TPM 126 provides several functions relating to security. These include an execution engine that is logically embodied as a Core Root of Trust Measurement (CRTM) 128; an encryptor 130, a decryptor 132, a key generator 134, a random number generator (RNG) 136, a hash engine 138, and Platform Configuration Registers (PCRs) 140.
Generally, a TPM by itself provides a baseline level of security for storing and accessing trust-related data and authentication measures. Under TPM Specification Design Philosophy, Specification Version 1.1, (Jun. 5, 2003), a TPM is to be an independent device that is not susceptible to tampering or incorrect usage. Accordingly, to further enhance this baseline security an embodiment of the invention implements a hidden access mechanism that enables access to TPM 126 via special bus cycles invoked on a low pin count (LPC) bus 142 per Intel LPC Interface Specification Revision 1.0, Sep. 29, 1997.
Flowcharts illustrating operations and logic performed in connection with a two-phase secure firmware update in accordance with one embodiment are respectively shown in FIGS. 2a and 3a. Typically, the first phase will be performed by a platform vendor or the like as part of a platform manufacturing process.

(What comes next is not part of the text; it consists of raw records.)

import Literature.Geometry.Riemannian.GreatSphereFibrations

/-!
# Great 3-sphere fibrations of `S⁷` (Yang 1981) — proofs and counterexample data

Companion to `Literature.Geometry.Riemannian.GreatSphereFibrations` (named fact
`Yang1981_greatSphereFibration`, Yang 1981 Thm. 2 / Thm. 4 / Cor. 4 for `n = 4`).

The discharge `Yang1981_greatSphereFibration_holds` is **not** provided: reading the source shows that
the conclusion of the named fact (the transported second chart `φ₁ = λ_u ∘ ψ`, a diffeomorphism onto
`ℝ⁴` with `φ₁ x_∞ = 0`) forces the division algebra `m` to be isotopic — hence, being unital, isomorphic —
to the quaternions, so that the fact is equivalent to "every smooth great 3-sphere fibration of `S⁷` is
fibrewise diffeomorphic to the Hopf fibration", which implies that every base is diffeomorphic to `S⁴`.
That statement IS proved in print — Hähl 1987, Thm. 1.3 (`n = 4`; proof §4.8: the base is a twisted
sphere, Prop. 4.7, hence `≅ S⁴` by Cerf's `Γ₄ = 0`) — but not in Yang 1981, and its Lean discharge would
need Cerf's theorem; see the Status section of the module docstring of
`Literature.Geometry.Riemannian.GreatSphereFibrations`. The printed proof of Thm. 2 contains the gap
recorded below; the resulting refutation of Thm. 2 as printed is published as Grundhöfer–Hähl 1990,
Thm. 1.3 ("the fibration determined by a real division algebra `D` … is a differentiable locally
trivial fiber bundle if and only if `D` is isomorphic to `ℝ`, `ℂ`, `ℍ` or `𝕆`"; p. 357: "his proof
contains a fallacy (see [9, 2.10])", i.e. Hähl 1987, Rem. 2.10), by the same mechanism (homogeneity
plus differentiability at the fibre `{w = 0}` forces linearity, proof of their Thm. 1.3, p. 359). This
file vendors the elementary, kernel-checkable part of that analysis: explicit non-additive witnesses.

## References

* [Yang1981] C. T. Yang, *Division algebras and fibrations of spheres by great spheres*,
  J. Differential Geom. 16 (1981) 577–593, Thm. 2 and its proof, p. 580–581 (read in the reprint,
  *Mathematical Essays in honor of Su Buchin*, World Scientific).
* [GrundhoferHahl1990] T. Grundhöfer, H. Hähl, *Fibrations of spheres by great spheres over division
  algebras and their differentiability*, J. Differential Geom. 31 (1990) 357–363, §0 and Thm. 1.3.
* [Hahl1987] H. Hähl, *Differentiable fibrations of the (2n-1)-sphere by great (n-1)-spheres and their
  coordinatization over quasifields*, Results Math. 12 (1987) 99–118, Thm. 1.3, Rem. 2.10, §4.8.
-/

noncomputable section

namespace Literature.Geometry.Riemannian

/-! ### The printed Theorem 2 fails for a non-quaternionic division algebra (counterexample data)

Yang's proof of Thm. 2 (p. 581) asserts that `g₁(u, v) = (u, λ_u(v))/√(1 + |λ_u(v)|²)` is "a smooth
imbedding" near `v = ∞` and that the smooth structure `{id_K, λ_u}` on `Σ_K` "is independent of the
choice of `u`". Both require the composite `w ↦ z`, where `m(v, w) = u'` and `m(v, z) = u` — i.e.
`z = λ_u(π_K(u', w))`, the second chart of `Σ_K` read along the slice `fstHalf = u'` of `S⁷` near the
fibre `{w = 0}` — to be smooth at `w = 0` (with value `λ_u(∞) = 0`). By bilinearity this composite is
homogeneous of degree `1` in `w` (`Yang1981_lambdaChart_homogeneous`), so differentiability at `0`
forces it to be *additive* in `w`. For the mutation `m(a, b) = 2ab - ba` of the quaternion product — a
division algebra in Yang's sense (identity `1`; no zero divisors because `‖2ab‖ = 2‖ba‖ ≠ ‖ba‖`) —
additivity fails: `Yang1981_lambdaChart_not_additive` records exact witnesses (`u = e`, `u' = j`,
`w = i, j, i + j` give `z = -3k, 1, (9 - 3k)/5`). Hence for this `K` the partition of `S⁷` in Thm. 2 is
not a smooth fibration for the atlas of Thm. 2 (in fact for no smooth structure on the base: its set of
fibres has a conic singularity in `G₄(ℝ⁸)` at `{w = 0}`), and the transported chart `φ₁` in
`Yang1981_greatSphereFibration` can exist only when `m` is isotopic to `ℍ`. The named fact above is
therefore equivalent to the statement that every smooth great 3-sphere fibration of `S⁷` is fibrewise
diffeomorphic to the Hopf fibration (proved: Hähl 1987, Thm. 1.3, via Cerf's `Γ₄ = 0`; not proved in
Yang 1981); it is kept verbatim as the transcription of the printed claims.
[cite: Yang1981, Thm. 2, p. 581; GrundhoferHahl1990, Thm. 1.3 (the published refutation)]
-/

section MutationCounterexample

open Quaternion

/-- Degree-one homogeneity of Yang's second chart along a slice: if `m(v, w) = u'` and `m(v, z) = u`
then `m(t⁻¹v, tw) = u'` and `m(t⁻¹v, tz) = u` (`t ≠ 0`), i.e. `λ_u(π_K(u', t w)) = t · λ_u(π_K(u', w))`
whenever the solutions are unique (regular `m`). [cite: Yang1981, Thm. 2, p. 581] -/
theorem Yang1981_lambdaChart_homogeneous
    (m : EuclideanSpace ℝ (Fin 4) →ₗ[ℝ] EuclideanSpace ℝ (Fin 4) →ₗ[ℝ] EuclideanSpace ℝ (Fin 4))
    {v w z u u' : EuclideanSpace ℝ (Fin 4)} {t : ℝ} (ht : t ≠ 0)
    (hw : m v w = u') (hz : m v z = u) :
    m (t⁻¹ • v) (t • w) = u' ∧ m (t⁻¹ • v) (t • z) = u := by
  constructor <;>
    simp [map_smul, LinearMap.smul_apply, smul_smul, mul_inv_cancel₀ ht, hw, hz]

/-- **Counterexample to the smoothness claim in the printed proof of Yang's Thm. 2 (n = 4).**
There is a division algebra `(ℝ⁴, m, e)` in Yang's sense (the mutation `2ab - ba` of the quaternion
product, transported along `Quaternion.linearIsometryEquivTuple`) and `u' ≠ 0`, `w₁, w₂ ≠ 0` with
`w₁ + w₂ ≠ 0`, such that the (unique, by regularity) solutions of `m(v, w) = u'`, `m(v, z) = e` for
`w = w₁, w₂, w₁ + w₂` satisfy `z₁ + z₂ ≠ z₁₂`: the second-chart composite `w ↦ λ_e(π_K(u', w))` of
Thm. 2 is not additive, hence (being homogeneous of degree one, `Yang1981_lambdaChart_homogeneous`)
not differentiable at `w = 0`, contrary to "g₁ is a smooth imbedding" (p. 581).
[cite: Yang1981, Thm. 2, p. 581] -/
theorem Yang1981_lambdaChart_not_additive :
    ∃ (m : EuclideanSpace ℝ (Fin 4) →ₗ[ℝ] EuclideanSpace ℝ (Fin 4) →ₗ[ℝ] EuclideanSpace ℝ (Fin 4))
      (e : EuclideanSpace ℝ (Fin 4)), IsDivisionAlg m e ∧
      ∃ (u' w₁ w₂ v₁ v₂ v₁₂ z₁ z₂ z₁₂ : EuclideanSpace ℝ (Fin 4)),
        u' ≠ 0 ∧ w₁ ≠ 0 ∧ w₂ ≠ 0 ∧ w₁ + w₂ ≠ 0 ∧
        m v₁ w₁ = u' ∧ m v₁ z₁ = e ∧
        m v₂ w₂ = u' ∧ m v₂ z₂ = e ∧
        m v₁₂ (w₁ + w₂) = u' ∧ m v₁₂ z₁₂ = e ∧
        z₁ + z₂ ≠ z₁₂ := by
  -- the linear isometry `ℍ ≃ ℝ⁴` and the transported mutation product `2ab - ba`
  set T : ℍ ≃ₗ[ℝ] EuclideanSpace ℝ (Fin 4) := Quaternion.linearIsometryEquivTuple.toLinearEquiv
    with hT
  set μ : ℍ →ₗ[ℝ] ℍ →ₗ[ℝ] ℍ := (2 : ℝ) • LinearMap.mul ℝ ℍ - (LinearMap.mul ℝ ℍ).flip with hμ
  have hμapp : ∀ a b : ℍ, μ a b = (2 : ℝ) • (a * b) - b * a := by
    intro a b; simp [hμ]
  set m : EuclideanSpace ℝ (Fin 4) →ₗ[ℝ] EuclideanSpace ℝ (Fin 4) →ₗ[ℝ] EuclideanSpace ℝ (Fin 4) :=
    (μ.compl₁₂ T.symm.toLinearMap T.symm.toLinearMap).compr₂ T.toLinearMap with hm
  have hmapp' : ∀ x y, m x y = T ((2 : ℝ) • (T.symm x * T.symm y) - T.symm y * T.symm x) := by
    intro x y; simp [hm, hμapp]
  have hmapp : ∀ a b : ℍ, m (T a) (T b) = T ((2 : ℝ) • (a * b) - b * a) := by
    intro a b; simp [hmapp']
  -- no zero divisors: `2va = av ⇒ v = 0` and `2aw = wa ⇒ w = 0` for `a ≠ 0`
  have key : ∀ a v : ℍ, a ≠ 0 → (2 : ℝ) • (v * a) - a * v = 0 → v = 0 := by
    intro a v ha h
    have h1 : ‖(2 : ℝ) • (v * a)‖ = ‖a * v‖ := by rw [sub_eq_zero.1 h]
    rw [norm_smul, norm_mul, norm_mul, Real.norm_ofNat] at h1
    have ha' : 0 < ‖a‖ := norm_pos_iff.2 ha
    have h2 : ‖v‖ * ‖a‖ = 0 := by nlinarith [norm_nonneg v]
    rcases mul_eq_zero.1 h2 with h3 | h3
    · exact norm_eq_zero.1 h3
    · exact absurd h3 ha'.ne'
  have key' : ∀ a w : ℍ, a ≠ 0 → (2 : ℝ) • (a * w) - w * a = 0 → w = 0 := by
    intro a w ha h
    have h1 : ‖(2 : ℝ) • (a * w)‖ = ‖w * a‖ := by rw [sub_eq_zero.1 h]
    rw [norm_smul, norm_mul, norm_mul, Real.norm_ofNat] at h1
    have ha' : 0 < ‖a‖ := norm_pos_iff.2 ha
    have h2 : ‖w‖ * ‖a‖ = 0 := by nlinarith [norm_nonneg w]
    rcases mul_eq_zero.1 h2 with h3 | h3
    · exact norm_eq_zero.1 h3
    · exact absurd h3 ha'.ne'
  refine ⟨m, T 1, ⟨?_, ?_⟩, ?_⟩
  · -- regularity (Yang p. 578): left and right multiplications by `a ≠ 0` are bijective
    intro a ha
    have ha' : T.symm a ≠ 0 := by simpa using ha
    constructor
    · have hlin : (fun v => m v a) = T ∘ (μ.flip (T.symm a)) ∘ T.symm := by
        funext v; simp [hmapp', hμapp, LinearMap.flip_apply]
      rw [hlin]
      have hinj : Function.Injective (μ.flip (T.symm a)) := by
        refine (injective_iff_map_eq_zero _).2 fun v hv => ?_
        exact key _ _ ha' (by simpa [hμapp, LinearMap.flip_apply] using hv)
      exact Function.Bijective.comp T.bijective
        (Function.Bijective.comp ⟨hinj, LinearMap.injective_iff_surjective.1 hinj⟩
          T.symm.bijective)
    · have hlin : (fun w => m a w) = T ∘ (μ (T.symm a)) ∘ T.symm := by
        funext w; simp [hmapp', hμapp]
      rw [hlin]
      have hinj : Function.Injective (μ (T.symm a)) := by
        refine (injective_iff_map_eq_zero _).2 fun w hw => ?_
        exact key' _ _ ha' (by simpa [hμapp] using hw)
      exact Function.Bijective.comp T.bijective
        (Function.Bijective.comp ⟨hinj, LinearMap.injective_iff_surjective.1 hinj⟩
          T.symm.bijective)
  · -- `T 1` is a two-sided identity
    intro v
    constructor <;> (rw [hmapp']; simp [two_smul])
  · -- the witnesses: `u' = j`, `w₁ = i`, `w₂ = j`, `v₁ = k/3`, `v₂ = 1`, `v₁₂ = 1/2 + k/6`,
    -- `z₁ = -3k`, `z₂ = 1`, `z₁₂ = 9/5 - 3k/5`
    refine ⟨T ⟨0, 0, 1, 0⟩, T ⟨0, 1, 0, 0⟩, T ⟨0, 0, 1, 0⟩, T ⟨0, 0, 0, 1/3⟩, T 1, T ⟨1/2, 0, 0, 1/6⟩,
      T ⟨0, 0, 0, -3⟩, T 1, T ⟨9/5, 0, 0, -3/5⟩, ?_, ?_, ?_, ?_, ?_, ?_, ?_, ?_, ?_, ?_, ?_⟩
    · rw [T.map_ne_zero_iff]; intro h; have h' := congrArg QuaternionAlgebra.imJ h; simp at h'
    · rw [T.map_ne_zero_iff]; intro h; have h' := congrArg QuaternionAlgebra.imI h; simp at h'
    · rw [T.map_ne_zero_iff]; intro h; have h' := congrArg QuaternionAlgebra.imJ h; simp at h'
    · rw [← map_add, T.map_ne_zero_iff]; intro h
      have h' := congrArg QuaternionAlgebra.imI h; simp at h'
    · rw [hmapp]; congr 1; ext <;> norm_num
    · rw [hmapp]; congr 1; ext <;> norm_num
    · rw [hmapp]; congr 1; ext <;> norm_num
    · rw [hmapp]; congr 1; ext <;> norm_num
    · rw [← map_add, hmapp]; congr 1; ext <;> norm_num
    · rw [hmapp]; congr 1; ext <;> norm_num
    · rw [← map_add]; intro h
      have h' := congrArg QuaternionAlgebra.re (T.injective h); simp at h'; norm_num at h'

end MutationCounterexample

end Literature.Geometry.Riemannian

end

The process starts with a platform restart in a start block 200. In response to the restart, platform I/O devices and system memory 112 are initialized in a block 202. For example, platform initialization operations, such as the power-on self-test (POST) operations are first performed, followed by memory configuration and the loading of firmware device drivers for accessing the memory and the platforms I/O devices.
Next, in a block 204 a vendor-generated update authentication certificate 144 is issued (or retrieved from a previously issued set of certificates) and stored in system memory 112. In one embodiment, this process may be performed via a remote agent 146 (such as a certificate server) that is linked in communication with platform 100 via a network 148.
In their simplest form, authentication certificates contain a public key and a name. As commonly used, a certificate also contains an expiration date, information identifying the certifying authority that issued the certificate (e.g., the platform vendor), a unique identifier (e.g., serial number), and perhaps other information. Most importantly, a certificate also contains a digital signature of the certificate issuer. The most widely accepted format for certificates is defined by ITU (International Telecommunications Union)-T X.509 international standard. Accordingly, in one embodiment authentication certificate comprises an ITU-T X.509 certificate.
In a block 206 a firmware update driver is launched, either from firmware storage or via removable media (e.g., CD-ROM or floppy disk). Optionally, the firmware device driver can be executed by remote agent 146. In one embodiment, a firmware update driver 150 is stored in a firmware storage device 152 comprising a firmware hub that is coupled to LPC bus 142.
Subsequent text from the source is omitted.